### Problem description
Find the line in the entries below that contains "open scoped NNReal Topology". Repeat it exactly, and every line after it through the line that contains "section Ultra".
○ ○ ○ ○
/-!
# The norm form of `E_v/F_v` is COERCIVE at a non-split place, and quasi-reflection families enter every open subgroup

Topic `NumberTheory/Automorphic`; namespace `Literature.NumberTheory.Automorphic.UnitaryGroup`.  KERNEL ONLY: theorems; no
definition, no named fact, no record, no `sorry`.  Sequel of `UnitaryGroupLocalReflections.lean` (quasi-reflections
`1 + a · u ⊗ uᵀJ_v` of `U(J)(F_v)`, coordinates `E_v = F_v ⊕ F_v δ`).

Setting as there: `E/F` quadratic number fields, `c`, `δ` (`c δ = -δ ≠ 0`, `δ² = d`), `T` symmetric, `J = T ⊗ 1`, a finite place `v`,
sizes measured by the normalised absolute value `|·| = normAbs F_v` of the coordinates (`s(z) = max(|re z|, |im z|)` is a `K`-norm
on `E_v` in the sense of [WeilBNT1967, Chap. II §1 Def. 1]).

* §1 ultrametric bookkeeping (`normAbs_sum_le`, `normAbs_one_sub_eq_one`);
* §2 sizes of products in coordinates and the **COERCIVITY of the norm form at a non-split place**
  (`exists_coercivity_of_isField`): if `E_v` is a field then `d` is not a square in `F_v`, the form `α² - dβ²` («`E` munie de
  la norme», the anisotropic plane of [MoeglinVignerasWaldspurger1987, Chap. 1 I.11 (4 b)]) has no non-trivial zero, and by
  compactness of the unit sphere of the `K`-norm `max(|α|,|β|)` and scaling by the value group ([WeilBNT1967, Chap. II §1
  Prop. 1, Cor. 1–2]) `|α² - dβ²| ≥ q^{-k₀} max(|α|,|β|)²`;
* §3 the one-parameter families `t ↦ r_{u,t} = 1 + a(t) · u ⊗ uᵀJ_v`, `a(t) = (2dt² + 2tδ)/(c_u(1 - dt²))`, of quasi-reflections
  along a rational anisotropic `u` ([Dieudonne1971GroupesClassiques, Chap. II §4]): the isometry relation (`reflParam_rel`) and,
  by continuity into `U(J)(F_v) ≤ GL_N(E_v)`, **`exists_ball_reflection_mem`**: for every open subgroup `K` there is a ball
  `𝔭^{n₁}` of parameters `t` with `r_{u,t} ∈ K`.

Written for the expansion property of `U(J)(F_v)` on `𝕎_v` (`UnitaryGroupLocalExpansionNonsplit.lean`) behind the
admissibility of the rank-one theta lift at a non-split place.  Nothing of the cited sources is asserted.

## References
* [WeilBNT1967] A. Weil, *Basic Number Theory* (1967), Chap. II §1 (Def. 1, Prop. 1 and Cor. 1–2).
* [MoeglinVignerasWaldspurger1987] C. Mœglin, M.-F. Vignéras, J.-L. Waldspurger, LNM 1291 (1987), Chap. 1 I.11.
* [Dieudonne1971GroupesClassiques] J. Dieudonné, *La géométrie des groupes classiques* (1971), Chap. II §4.
-/

set_option autoImplicit false

noncomputable section

open Matrix NumberField IsDedekindDomain Filter
open scoped NNReal Topology
open Literature.RepresentationTheory.HeisenbergGroup
open Literature.NumberTheory.GaloisRepresentations.IsNonarchimedeanLocalField
open Literature.NumberTheory.GelbartRogawski1991.UnitaryDualPair.LocalSplitting (iota iota_def localPairing localGram LocalSp)

namespace Literature.NumberTheory.Automorphic.UnitaryGroup


/-! ## §1 Ultrametric bookkeeping -/

section Ultra

variable {K : Type*} [Field K] [ValuativeRel K] [TopologicalSpace K] [IsNonarchimedeanLocalField K]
○ ○ ○ ○
### Task output
open scoped NNReal Topology
open Literature.RepresentationTheory.HeisenbergGroup
open Literature.NumberTheory.GaloisRepresentations.IsNonarchimedeanLocalField
open Literature.NumberTheory.GelbartRogawski1991.UnitaryDualPair.LocalSplitting (iota iota_def localPairing localGram LocalSp)

namespace Literature.NumberTheory.Automorphic.UnitaryGroup


/-! ## §1 Ultrametric bookkeeping -/

section Ultra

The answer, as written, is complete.